§ **TASK DIRECTIONS**
Which lines below fall between the one containing "of a phase-space" and the one containing "simp only [dotProduct]"? Repeat them exactly, counting both of those lines, and add nothing else.

---*---

import Literature.NumberTheory.Weil1964.ArchVacuumSectionPlaces
import Literature.RepresentationTheory.KonnoKonno2007.JunctionVacuumSectionSwap
import HarnessLib

/-!
# Reindexed and slice-by-slice phase maps as homomorphisms into the symplectic group (Weil 1964, n° 12)

Topic `NumberTheory/Weil1964`; namespace `Literature.NumberTheory.Weil1964`.  KERNEL MATHEMATICS ONLY: five explicit
definitions (linear isomorphisms / group homomorphisms) and proved theorems; no `def … : Prop` record, no axiom, no proof hole.

The archimedean phase-space action of the pair group of a hermitian dual pair over a CM field is written, in weil-2's scaled
Folland frame, as the slice-by-slice phase map `placePhase (v ↦ reindexPhase (ε v) ⇑(ι𝕎ᵥ gᵥ))` of Konno–Konno's real pairs
(`ArchDualPairThetaMajorants.archPhaseMap_toSp_pair`; `placePhase` of `ArchVacuumSectionPlaces`, `reindexPhase` of
`KonnoKonno2007/JunctionVacuumSectionSwap`).  The tree's `IsArchWeilDatum ι𝕎 ω` is indexed by a HOMOMORPHISM
`ι𝕎 : G →* Sp(ℝ^σ × ℝ^σ)` (dot pairing), so a consumer needs these phase maps AS symplectic-group-valued homomorphisms:

* §1 `reindexPV ε` — `(p, q) ↦ (p ∘ ε, q ∘ ε)`, a linear isomorphism `ℝ^{σ′} × ℝ^{σ′} ≃ ℝ^σ × ℝ^σ`;
  **`reindexSp ε : Sp(σ′) →* Sp(σ)`** (conjugation by `reindexPV ε`) with `⇑(reindexSp ε g) = reindexPhase ε ⇑g`
  (`coe_reindexSp`);
* §2 `placePV g` — the linear automorphism of `ℝ^{ι×o} × ℝ^{ι×o}` acting on the slice `{(·, v)}` by `g v`;
  **`placeSp : (Π v, Sp(ι)) →* Sp(ι × o)`** with `⇑(placeSp g) = placePhase (v ↦ ⇑(g v))` (`coe_placeSp`) — the dot
  pairing of `ι × o` is the sum of the dot pairings of the slices (`dotProduct_eq_sum_slices`);
* §3 **`piPhaseHom ε ι𝕎ᵥ : (Π v, G v) →* Sp(ι × o)`** for a family of homomorphisms `ι𝕎ᵥ : G v →* Sp(σ v)` and frames
  `ε v : ι ≃ σ v`, with `⇑(piPhaseHom ε ι𝕎ᵥ g) = placePhase (v ↦ reindexPhase (ε v) ⇑(ι𝕎ᵥ (g v)))` (`coe_piPhaseHom`) —
  LITERALLY the phase action of `ArchLeviKAKInput.kakImplementerData_leviFamily_places_reindex`, so the dictionary
  hypothesis `γ (ϖ u) = ⇑(ι𝕎 u)` of `ArchWeilDatumOfCoefficients.isArchWeilDatum_of_coeff` holds by `rfl` for
  `ι𝕎 := (piPhaseHom ε ι𝕎ᵥ).comp ϖ`.

Everything is PROVED; no cited statement is a hypothesis.

## References

* [Weil1964] A. Weil, *Sur certains groupes d'opérateurs unitaires*, Acta Math. 111 (1964), Chap. I n° 12 p. 160
  (direct sums of symplectic spaces), Chap. III n° 37 (products over places).
* [MoeglinVignerasWaldspurger1987] C. Mœglin, M.-F. Vignéras, J.-L. Waldspurger, *Correspondances de Howe sur un corps
  p-adique*, LNM 1291 (1987), Ch. 1 I.17 (the pair group inside `Sp(𝕎)`).

## Provenance

LEAN-IN-TREE rule (2026-08-18), pub-hodgecm model-construction sub-cell, discharge seat mc-discharge-3 (ticket D-3 follow-on:
the phase HOMOMORPHISM over which the (J-arch) datum `IsArchWeilDatum ι𝕎 (repTransport e′ archWeilRep)` is indexed — binder-2
HANDOFF-g6 §7 «missing link»).  Nothing here is a claim of the manuscripts adjudicated by that cell.
-/

noncomputable section

open Matrix

namespace Literature.NumberTheory.Weil1964

open Literature.Analysis.SegalBargmann Literature.RepresentationTheory.HeisenbergGroup
open Literature.RepresentationTheory.KonnoKonno2007

/-! ## §1 Reindexing -/

section Reindex

variable {σ σ' : Type*} [Fintype σ] [Fintype σ']

/-- **Phase-space reindexing** `(p, q) ↦ (p ∘ ε, q ∘ ε) : ℝ^{σ′} × ℝ^{σ′} ≃ₗ ℝ^σ × ℝ^σ`. [folklore] -/
def reindexPV (ε : σ ≃ σ') : ((σ' → ℝ) × (σ' → ℝ)) ≃ₗ[ℝ] ((σ → ℝ) × (σ → ℝ)) where
  toFun pq := (pq.1 ∘ ε, pq.2 ∘ ε)
  invFun pq := (pq.1 ∘ ε.symm, pq.2 ∘ ε.symm)
  map_add' _ _ := rfl
  map_smul' _ _ := rfl
  left_inv pq := by
    refine Prod.ext (funext fun i => ?_) (funext fun i => ?_) <;>
      simp only [Function.comp_apply, Equiv.apply_symm_apply]
  right_inv pq := by
    refine Prod.ext (funext fun i => ?_) (funext fun i => ?_) <;>
      simp only [Function.comp_apply, Equiv.symm_apply_apply]

omit [Fintype σ] [Fintype σ'] in
/-- unfolding. [folklore] -/
@[simp] theorem reindexPV_apply (ε : σ ≃ σ') (pq : (σ' → ℝ) × (σ' → ℝ)) :
    reindexPV ε pq = (pq.1 ∘ ε, pq.2 ∘ ε) := rfl

omit [Fintype σ] [Fintype σ'] in
/-- unfolding of the inverse. [folklore] -/
@[simp] theorem reindexPV_symm_apply (ε : σ ≃ σ') (pq : (σ → ℝ) × (σ → ℝ)) :
    (reindexPV ε).symm pq = (pq.1 ∘ ε.symm, pq.2 ∘ ε.symm) := rfl

/-- **Conjugation by the reindexing preserves symplecticity** (the dot pairing is reindexing-invariant).
[cite: Weil1964, Chap. I n° 12, p. 160] -/
theorem reindexPV_conj_mem_symplecticGroup (ε : σ ≃ σ') {g : ((σ' → ℝ) × (σ' → ℝ)) ≃ₗ[ℝ] ((σ' → ℝ) × (σ' → ℝ))}
    (hg : g ∈ symplecticGroup (polar (dotPairing σ'))) :
    (reindexPV ε).symm.trans (g.trans (reindexPV ε)) ∈ symplecticGroup (polar (dotPairing σ)) := by
  rw [mem_symplecticGroup] at hg ⊢
  intro w w'
  have h := hg ((reindexPV ε).symm w) ((reindexPV ε).symm w')
  simp only [LinearEquiv.trans_apply, polar_apply, dotPairing_apply, reindexPV_apply, reindexPV_symm_apply,
    comp_equiv_dotProduct_comp_equiv] at h ⊢
  exact h

/-- **`reindexSp ε : Sp(ℝ^{σ′} × ℝ^{σ′}) →* Sp(ℝ^σ × ℝ^σ)`**, `g ↦ reindexPV ε ∘ g ∘ (reindexPV ε)⁻¹`.
[cite: Weil1964, Chap. I n° 12, p. 160] -/
def reindexSp (ε : σ ≃ σ') : symplecticGroup (polar (dotPairing σ')) →* symplecticGroup (polar (dotPairing σ)) where
  toFun g := ⟨(reindexPV ε).symm.trans ((g.1 : ((σ' → ℝ) × (σ' → ℝ)) ≃ₗ[ℝ] ((σ' → ℝ) × (σ' → ℝ))).trans
    (reindexPV ε)), reindexPV_conj_mem_symplecticGroup ε g.2⟩
  map_one' := Subtype.ext (LinearEquiv.ext fun pq => by
    simp only [OneMemClass.coe_one, LinearEquiv.trans_apply, LinearEquiv.coe_one, id_eq,
      LinearEquiv.apply_symm_apply])
  map_mul' g h := Subtype.ext (LinearEquiv.ext fun pq => by
    simp only [Subgroup.coe_mul, LinearEquiv.trans_apply, LinearEquiv.mul_apply, LinearEquiv.symm_apply_apply])

/-- pointwise: `reindexSp ε g (p,q) = reindexPV ε (g ((reindexPV ε)⁻¹ (p,q)))`. [folklore] -/
theorem coe_reindexSp_apply (ε : σ ≃ σ') (g : symplecticGroup (polar (dotPairing σ'))) (pq : (σ → ℝ) × (σ → ℝ)) :
    ((reindexSp ε g).1 : ((σ → ℝ) × (σ → ℝ)) ≃ₗ[ℝ] ((σ → ℝ) × (σ → ℝ))) pq =
      reindexPV ε ((g.1 : ((σ' → ℝ) × (σ' → ℝ)) ≃ₗ[ℝ] ((σ' → ℝ) × (σ' → ℝ))) ((reindexPV ε).symm pq)) := rfl

/-- **`reindexSp ε g` acts on phase space by `reindexPhase ε ⇑g`** (the phase map of
`KonnoKonno2007/JunctionVacuumSectionSwap`). [folklore] -/
theorem coe_reindexSp (ε : σ ≃ σ') (g : symplecticGroup (polar (dotPairing σ'))) :
    (⇑((reindexSp ε g).1 : ((σ → ℝ) × (σ → ℝ)) ≃ₗ[ℝ] ((σ → ℝ) × (σ → ℝ))) : PhaseMap σ) =
      reindexPhase ε (⇑(g.1 : ((σ' → ℝ) × (σ' → ℝ)) ≃ₗ[ℝ] ((σ' → ℝ) × (σ' → ℝ)))) :=
  funext fun _ => rfl

end Reindex

/-! ## §2 Slice by slice over a finite set of places -/

section Places

variable {ι : Type} [Fintype ι] {o : Type} [Fintype o]

/-- the slice `{(·, v)}` of a phase-space vector, a linear map `ℝ^{ι×o} × ℝ^{ι×o} → ℝ^ι × ℝ^ι`. [folklore] -/
def slicePV (v : o) : ((ι × o → ℝ) × (ι × o → ℝ)) →ₗ[ℝ] ((ι → ℝ) × (ι → ℝ)) where
  toFun pq := (fun j => pq.1 (j, v), fun j => pq.2 (j, v))
  map_add' _ _ := rfl
  map_smul' _ _ := rfl

omit [Fintype ι] [Fintype o] in
/-- unfolding. [folklore] -/
@[simp] theorem slicePV_apply (v : o) (pq : (ι × o → ℝ) × (ι × o → ℝ)) :
    slicePV v pq = (fun j => pq.1 (j, v), fun j => pq.2 (j, v)) := rfl

omit [Fintype ι] [Fintype o] in
/-- `placePhase γ` read through the slices. [folklore] -/
theorem placePhase_apply_eq (γ : o → PhaseMap ι) (pq : (ι × o → ℝ) × (ι × o → ℝ)) :
    placePhase γ pq = (fun k => (γ k.2 (slicePV k.2 pq)).1 k.1, fun k => (γ k.2 (slicePV k.2 pq)).2 k.1) := rfl

/-- **The dot product on `ι × o` is the sum over `o` of the dot products of the slices.** [folklore] -/
theorem dotProduct_eq_sum_slices (x y : ι × o → ℝ) :
    x ⬝ᵥ y = ∑ v, (fun j => x (j, v)) ⬝ᵥ (fun j => y (j, v)) := by
  simp only [dotProduct]
  rw [Fintype.sum_prod_type_right]

/-- **`placePV g`**: the linear automorphism of `ℝ^{ι×o} × ℝ^{ι×o}` acting on the slice `{(·, v)}` by `g v`
(`= placePhase (v ↦ ⇑(g v))`). [folklore] -/
def placePV (g : o → (((ι → ℝ) × (ι → ℝ)) ≃ₗ[ℝ] ((ι → ℝ) × (ι → ℝ)))) :
    ((ι × o → ℝ) × (ι × o → ℝ)) ≃ₗ[ℝ] ((ι × o → ℝ) × (ι × o → ℝ)) where
  toFun := placePhase fun v => ⇑(g v)
  invFun := placePhase fun v => ⇑(g v).symm
  map_add' a b := by
    refine Prod.ext (funext fun k => ?_) (funext fun k => ?_)
    · obtain ⟨i, v⟩ := k
      show (g v (slicePV v (a + b))).1 i = (g v (slicePV v a)).1 i + (g v (slicePV v b)).1 i
      rw [map_add, map_add, Prod.fst_add, Pi.add_apply]
    · obtain ⟨i, v⟩ := k
      show (g v (slicePV v (a + b))).2 i = (g v (slicePV v a)).2 i + (g v (slicePV v b)).2 i
      rw [map_add, map_add, Prod.snd_add, Pi.add_apply]
  map_smul' r a := by
    refine Prod.ext (funext fun k => ?_) (funext fun k => ?_)
    · obtain ⟨i, v⟩ := k
      show (g v (slicePV v (r • a))).1 i = r • (g v (slicePV v a)).1 i
      rw [map_smul, map_smul, Prod.smul_fst, Pi.smul_apply]
    · obtain ⟨i, v⟩ := k
      show (g v (slicePV v (r • a))).2 i = r • (g v (slicePV v a)).2 i
      rw [map_smul, map_smul, Prod.smul_snd, Pi.smul_apply]
  left_inv pq := by
    have h : (fun v => ((⇑(g v).symm : PhaseMap ι) ∘ (⇑(g v) : PhaseMap ι))) = fun _ : o => (id : PhaseMap ι) :=
      funext fun v => funext fun x => (g v).symm_apply_apply x
    have h2 := congrFun (placePhase_comp (fun v => (⇑(g v).symm : PhaseMap ι)) (fun v => ⇑(g v))) pq
    rw [h, placePhase_id] at h2
    exact h2.symm
  right_inv pq := by
    have h : (fun v => ((⇑(g v) : PhaseMap ι) ∘ (⇑(g v).symm : PhaseMap ι))) = fun _ : o => (id : PhaseMap ι) :=
      funext fun v => funext fun x => (g v).apply_symm_apply x
    have h2 := congrFun (placePhase_comp (fun v => (⇑(g v) : PhaseMap ι)) (fun v => ⇑(g v).symm)) pq
    rw [h, placePhase_id] at h2
    exact h2.symm

omit [Fintype ι] [Fintype o] in
/-- `⇑(placePV g) = placePhase (v ↦ ⇑(g v))`. [folklore] -/
@[simp] theorem coe_placePV (g : o → (((ι → ℝ) × (ι → ℝ)) ≃ₗ[ℝ] ((ι → ℝ) × (ι → ℝ)))) :
    (⇑(placePV g) : PhaseMap (ι × o)) = placePhase fun v => ⇑(g v) := rfl

omit [Fintype ι] [Fintype o] in
/-- the slices of `placePV g pq` are `g v (slice pq)`. [folklore] -/
theorem slicePV_placePV (g : o → (((ι → ℝ) × (ι → ℝ)) ≃ₗ[ℝ] ((ι → ℝ) × (ι → ℝ)))) (v : o)
    (pq : (ι × o → ℝ) × (ι × o → ℝ)) : slicePV v (placePV g pq) = g v (slicePV v pq) := rfl

/-- **Slice-by-slice symplectic maps are symplectic** for the dot pairing of `ι × o`.
[cite: Weil1964, Chap. I n° 12, p. 160] -/
theorem placePV_mem_symplecticGroup {g : o → (((ι → ℝ) × (ι → ℝ)) ≃ₗ[ℝ] ((ι → ℝ) × (ι → ℝ)))}
    (hg : ∀ v, g v ∈ symplecticGroup (polar (dotPairing ι))) :
    placePV g ∈ symplecticGroup (polar (dotPairing (ι × o))) := by
  rw [mem_symplecticGroup]
  intro w w'
  simp only [polar_apply, dotPairing_apply]
  rw [dotProduct_eq_sum_slices (placePV g w).1, dotProduct_eq_sum_slices (placePV g w').1,
    dotProduct_eq_sum_slices w.1, dotProduct_eq_sum_slices w'.1, ← Finset.sum_sub_distrib,
    ← Finset.sum_sub_distrib]
  refine Finset.sum_congr rfl fun v _ => ?_
  have h := (mem_symplecticGroup _ _).1 (hg v) (slicePV v w) (slicePV v w')
  simp only [polar_apply, dotPairing_apply, slicePV_apply] at h
  have h1 : (fun j => (placePV g w).1 (j, v)) = (g v (slicePV v w)).1 := congrArg Prod.fst (slicePV_placePV g v w)
  have h2 : (fun j => (placePV g w).2 (j, v)) = (g v (slicePV v w)).2 := congrArg Prod.snd (slicePV_placePV g v w)
  have h1' : (fun j => (placePV g w').1 (j, v)) = (g v (slicePV v w')).1 := congrArg Prod.fst (slicePV_placePV g v w')
  have h2' : (fun j => (placePV g w').2 (j, v)) = (g v (slicePV v w')).2 := congrArg Prod.snd (slicePV_placePV g v w')
  rw [h1, h2, h1', h2']
  simpa only [slicePV_apply] using h

/-- **`placeSp : (Π v, Sp(ℝ^ι × ℝ^ι)) →* Sp(ℝ^{ι×o} × ℝ^{ι×o})`**, slice by slice.
[cite: Weil1964, Chap. I n° 12, p. 160] -/
def placeSp : (∀ _ : o, symplecticGroup (polar (dotPairing ι))) →* symplecticGroup (polar (dotPairing (ι × o))) where
  toFun g := ⟨placePV fun v => ((g v).1 : ((ι → ℝ) × (ι → ℝ)) ≃ₗ[ℝ] ((ι → ℝ) × (ι → ℝ))),
    placePV_mem_symplecticGroup fun v => (g v).2⟩
  map_one' := Subtype.ext (LinearEquiv.ext fun pq => by
    change placePhase (fun v => ⇑(((1 : ∀ _ : o, symplecticGroup (polar (dotPairing ι))) v).1 :
      ((ι → ℝ) × (ι → ℝ)) ≃ₗ[ℝ] ((ι → ℝ) × (ι → ℝ)))) pq = pq
    have h : (fun v => (⇑(((1 : ∀ _ : o, symplecticGroup (polar (dotPairing ι))) v).1 :
        ((ι → ℝ) × (ι → ℝ)) ≃ₗ[ℝ] ((ι → ℝ) × (ι → ℝ))) : PhaseMap ι)) = fun _ : o => (id : PhaseMap ι) :=
      funext fun v => funext fun x => rfl
    rw [h, placePhase_id]; rfl)
  map_mul' g h := Subtype.ext (LinearEquiv.ext fun pq => by
    change placePhase (fun v => ⇑(((g * h) v).1 : ((ι → ℝ) × (ι → ℝ)) ≃ₗ[ℝ] ((ι → ℝ) × (ι → ℝ)))) pq =
      placePhase (fun v => ⇑((g v).1 : ((ι → ℝ) × (ι → ℝ)) ≃ₗ[ℝ] ((ι → ℝ) × (ι → ℝ))))
        (placePhase (fun v => ⇑((h v).1 : ((ι → ℝ) × (ι → ℝ)) ≃ₗ[ℝ] ((ι → ℝ) × (ι → ℝ)))) pq)
    have hc : (fun v => (⇑(((g * h) v).1 : ((ι → ℝ) × (ι → ℝ)) ≃ₗ[ℝ] ((ι → ℝ) × (ι → ℝ))) : PhaseMap ι)) =
        fun v => (⇑((g v).1 : ((ι → ℝ) × (ι → ℝ)) ≃ₗ[ℝ] ((ι → ℝ) × (ι → ℝ))) : PhaseMap ι) ∘
          ⇑((h v).1 : ((ι → ℝ) × (ι → ℝ)) ≃ₗ[ℝ] ((ι → ℝ) × (ι → ℝ))) :=
      funext fun v => funext fun x => rfl
    rw [hc, placePhase_comp]; rfl)

/-- **`placeSp g` acts on phase space by `placePhase (v ↦ ⇑(g v))`.** [folklore] -/
theorem coe_placeSp (g : ∀ _ : o, symplecticGroup (polar (dotPairing ι))) :
    (⇑((placeSp g).1 : ((ι × o → ℝ) × (ι × o → ℝ)) ≃ₗ[ℝ] ((ι × o → ℝ) × (ι × o → ℝ))) : PhaseMap (ι × o)) =
      placePhase fun v => ⇑((g v).1 : ((ι → ℝ) × (ι → ℝ)) ≃ₗ[ℝ] ((ι → ℝ) × (ι → ℝ))) := rfl

/-! ## §3 Families of homomorphisms on their own index types -/

/-- **`piPhaseHom ε ι𝕎ᵥ : (Π v, G v) →* Sp(ℝ^{ι×o} × ℝ^{ι×o})`**: the product over places of the homomorphisms
`ι𝕎ᵥ : G v →* Sp(ℝ^{σ v} × ℝ^{σ v})` relabelled to the common index `ι` by `ε v : ι ≃ σ v`, slice by slice.
[cite: Weil1964, Chap. I n° 12, p. 160; MoeglinVignerasWaldspurger1987, Ch. 1 I.17] -/
def piPhaseHom {σ : o → Type*} [∀ v, Fintype (σ v)] {G : o → Type*} [∀ v, Group (G v)] (ε : ∀ v, ι ≃ σ v)
    (ι𝕎v : ∀ v, G v →* symplecticGroup (polar (dotPairing (σ v)))) :
    (∀ v, G v) →* symplecticGroup (polar (dotPairing (ι × o))) :=
  placeSp.comp (MonoidHom.pi fun v => (reindexSp (ε v)).comp ((ι𝕎v v).comp (Pi.evalMonoidHom G v)))

/-- **The phase action of `piPhaseHom ε ι𝕎ᵥ g` is `placePhase (v ↦ reindexPhase (ε v) ⇑(ι𝕎ᵥ (g v)))`** — literally the
phase action `γ` of `ArchLeviKAKInput.kakImplementerData_leviFamily_places_reindex` and of the dictionary
`ArchDualPairThetaMajorants.archPhaseMap_toSp_pair`. [folklore] -/
theorem coe_piPhaseHom {σ : o → Type*} [∀ v, Fintype (σ v)] {G : o → Type*} [∀ v, Group (G v)] (ε : ∀ v, ι ≃ σ v)
    (ι𝕎v : ∀ v, G v →* symplecticGroup (polar (dotPairing (σ v)))) (g : ∀ v, G v) :
    (⇑((piPhaseHom ε ι𝕎v g).1 : ((ι × o → ℝ) × (ι × o → ℝ)) ≃ₗ[ℝ] ((ι × o → ℝ) × (ι × o → ℝ))) :
        PhaseMap (ι × o)) =
      placePhase fun v => reindexPhase (ε v)
        (⇑((ι𝕎v v (g v)).1 : ((σ v → ℝ) × (σ v → ℝ)) ≃ₗ[ℝ] ((σ v → ℝ) × (σ v → ℝ)))) := rfl

/-- pointwise form of `coe_piPhaseHom` (the `hdict` hypothesis of `isArchWeilDatum_of_coeff`, by `rfl`, for
`ι𝕎 := (piPhaseHom ε ι𝕎ᵥ).comp ϖ`). [folklore] -/
theorem piPhaseHom_apply_apply {σ : o → Type*} [∀ v, Fintype (σ v)] {G : o → Type*} [∀ v, Group (G v)]
    (ε : ∀ v, ι ≃ σ v) (ι𝕎v : ∀ v, G v →* symplecticGroup (polar (dotPairing (σ v))))
    {H : Type*} [Group H] (ϖ : H →* ∀ v, G v) (u : H) (pq : (ι × o → ℝ) × (ι × o → ℝ)) :
    (placePhase fun v => reindexPhase (ε v)
        (⇑((ι𝕎v v (ϖ u v)).1 : ((σ v → ℝ) × (σ v → ℝ)) ≃ₗ[ℝ] ((σ v → ℝ) × (σ v → ℝ))))) pq =
      ((((piPhaseHom ε ι𝕎v).comp ϖ) u).1 : ((ι × o → ℝ) × (ι × o → ℝ)) ≃ₗ[ℝ] ((ι × o → ℝ) × (ι × o → ℝ))) pq :=
  rfl

end Places

end Literature.NumberTheory.Weil1964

---*---

§ **WORKED SOLUTION**
/-- the slice `{(·, v)}` of a phase-space vector, a linear map `ℝ^{ι×o} × ℝ^{ι×o} → ℝ^ι × ℝ^ι`. [folklore] -/
def slicePV (v : o) : ((ι × o → ℝ) × (ι × o → ℝ)) →ₗ[ℝ] ((ι → ℝ) × (ι → ℝ)) where
  toFun pq := (fun j => pq.1 (j, v), fun j => pq.2 (j, v))
  map_add' _ _ := rfl
  map_smul' _ _ := rfl

omit [Fintype ι] [Fintype o] in
/-- unfolding. [folklore] -/
@[simp] theorem slicePV_apply (v : o) (pq : (ι × o → ℝ) × (ι × o → ℝ)) :
    slicePV v pq = (fun j => pq.1 (j, v), fun j => pq.2 (j, v)) := rfl

omit [Fintype ι] [Fintype o] in
/-- `placePhase γ` read through the slices. [folklore] -/
theorem placePhase_apply_eq (γ : o → PhaseMap ι) (pq : (ι × o → ℝ) × (ι × o → ℝ)) :
    placePhase γ pq = (fun k => (γ k.2 (slicePV k.2 pq)).1 k.1, fun k => (γ k.2 (slicePV k.2 pq)).2 k.1) := rfl

/-- **The dot product on `ι × o` is the sum over `o` of the dot products of the slices.** [folklore] -/
theorem dotProduct_eq_sum_slices (x y : ι × o → ℝ) :
    x ⬝ᵥ y = ∑ v, (fun j => x (j, v)) ⬝ᵥ (fun j => y (j, v)) := by
  simp only [dotProduct]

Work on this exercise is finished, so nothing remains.